─── LISTED RECORDS
import Summits.Ventures.Crystal3D.Kissing125.SearchCheck3
import HarnessLib

/-!
# The run of the growth search at `κ = 7/32`, part 100 of 256 (computational, `native_decide`)

HONEST FRAMING (cell pub-crystal3d, K-path at `h = 5/4`): this is NOT a result printed by Hales.  It is his
METHOD (arXiv:1209.6043, Theorem 3: the main estimate + the classification of the contact graphs of kissing
configurations, in the tree's form of a verified interval-arithmetic growth search, `Literature/…/KissingSearch*.lean`)
RE-RUN at the separation `5/2` instead of `2h₀ = 2.52` (largest long-side cosine `κ = 1 − (5/4)²/2 = 7/32` instead of
`κ₀ = 1031/5000`).  The declarations are namespace-shadowing COPIES of the tree's declarations (same names, inside
`namespace Summit.Ventures.Crystal3D.Kissing125[.KissingSearch]`, original docstrings and citation tags kept — the tags
name the printed METHOD step each declaration implements); the diff to the originals is stated per file.  Generated by
`HOME/lean/kissing125/gen/mkfiles.py`; audit recipe in `HOME/lean/kissing125/README.md`.  Nothing here is asserted
about GAP(1.26) or any census.

THIS FILE: part `100` of the computation `∀ i < 256, checkPart 5 256 i 60 = true` for the 7/32 checker
(`SearchCheck*.lean`): the states of the depth-`5` frontier (`21 802` states at `7/32`; `17 556` in the tree's 128-part run
at `κ₀`) with index `≡ 100 (mod 256)`, each searched with fuel `60` — `256` parts so that a part carries about the node
count of a `κ₀` part of the tree's run (the 7/32 search has ≈ `2.05×` the nodes; pilot measurement by typer-bulk g6, farm
`#eval` of a counting twin: every leaf killed by propagation or accepted as FCC/HCP, no bisection needed).  Assembled in `SearchFinal.lean`.

## References
* T. C. Hales, *A proof of Fejes Tóth's conjecture on sphere packings with kissing number twelve*,
  arXiv:1209.6043 (2012): Definition 1, Theorem 2 (main estimate `d₃`), Theorem 3, Lemmas 7–10. [`Hales2012`]
* R. E. Moore, *Interval Analysis* (1966), Theorem 3.1, §4.4. [`Moore1966`]
-/

namespace Summit.Ventures.Crystal3D.Kissing125

open Literature.Geometry.DiscreteGeometry

namespace KissingSearch

/-- **Part `100` of `256` of the growth search at `κ = 7/32` returns `true`** (frontier depth `5`, fuel `60`).
[cite: Hales2012, Theorem 3 and Lemma 8] -/
theorem checkPart_eq_true_100 : checkPart 5 256 100 60 = true := by
  native_decide

end KissingSearch

end Summit.Ventures.Crystal3D.Kissing125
──────
#### [EXERCISE]
Exactly as shown, give every record again.

#### [SOLUTION]
import Summits.Ventures.Crystal3D.Kissing125.SearchCheck3
import HarnessLib

/-!
# The run of the growth search at `κ = 7/32`, part 100 of 256 (computational, `native_decide`)

HONEST FRAMING (cell pub-crystal3d, K-path at `h = 5/4`): this is NOT a result printed by Hales.  It is his
METHOD (arXiv:1209.6043, Theorem 3: the main estimate + the classification of the contact graphs of kissing
configurations, in the tree's form of a verified interval-arithmetic growth search, `Literature/…/KissingSearch*.lean`)
RE-RUN at the separation `5/2` instead of `2h₀ = 2.52` (largest long-side cosine `κ = 1 − (5/4)²/2 = 7/32` instead of
`κ₀ = 1031/5000`).  The declarations are namespace-shadowing COPIES of the tree's declarations (same names, inside
`namespace Summit.Ventures.Crystal3D.Kissing125[.KissingSearch]`, original docstrings and citation tags kept — the tags
name the printed METHOD step each declaration implements); the diff to the originals is stated per file.  Generated by
`HOME/lean/kissing125/gen/mkfiles.py`; audit recipe in `HOME/lean/kissing125/README.md`.  Nothing here is asserted
about GAP(1.26) or any census.

THIS FILE: part `100` of the computation `∀ i < 256, checkPart 5 256 i 60 = true` for the 7/32 checker
(`SearchCheck*.lean`): the states of the depth-`5` frontier (`21 802` states at `7/32`; `17 556` in the tree's 128-part run
at `κ₀`) with index `≡ 100 (mod 256)`, each searched with fuel `60` — `256` parts so that a part carries about the node
count of a `κ₀` part of the tree's run (the 7/32 search has ≈ `2.05×` the nodes; pilot measurement by typer-bulk g6, farm
`#eval` of a counting twin: every leaf killed by propagation or accepted as FCC/HCP, no bisection needed).  Assembled in `SearchFinal.lean`.

## References
* T. C. Hales, *A proof of Fejes Tóth's conjecture on sphere packings with kissing number twelve*,
  arXiv:1209.6043 (2012): Definition 1, Theorem 2 (main estimate `d₃`), Theorem 3, Lemmas 7–10. [`Hales2012`]
* R. E. Moore, *Interval Analysis* (1966), Theorem 3.1, §4.4. [`Moore1966`]
-/

namespace Summit.Ventures.Crystal3D.Kissing125

open Literature.Geometry.DiscreteGeometry

namespace KissingSearch

/-- **Part `100` of `256` of the growth search at `κ = 7/32` returns `true`** (frontier depth `5`, fuel `60`).
[cite: Hales2012, Theorem 3 and Lemma 8] -/
theorem checkPart_eq_true_100 : checkPart 5 256 100 60 = true := by
  native_decide

end KissingSearch

end Summit.Ventures.Crystal3D.Kissing125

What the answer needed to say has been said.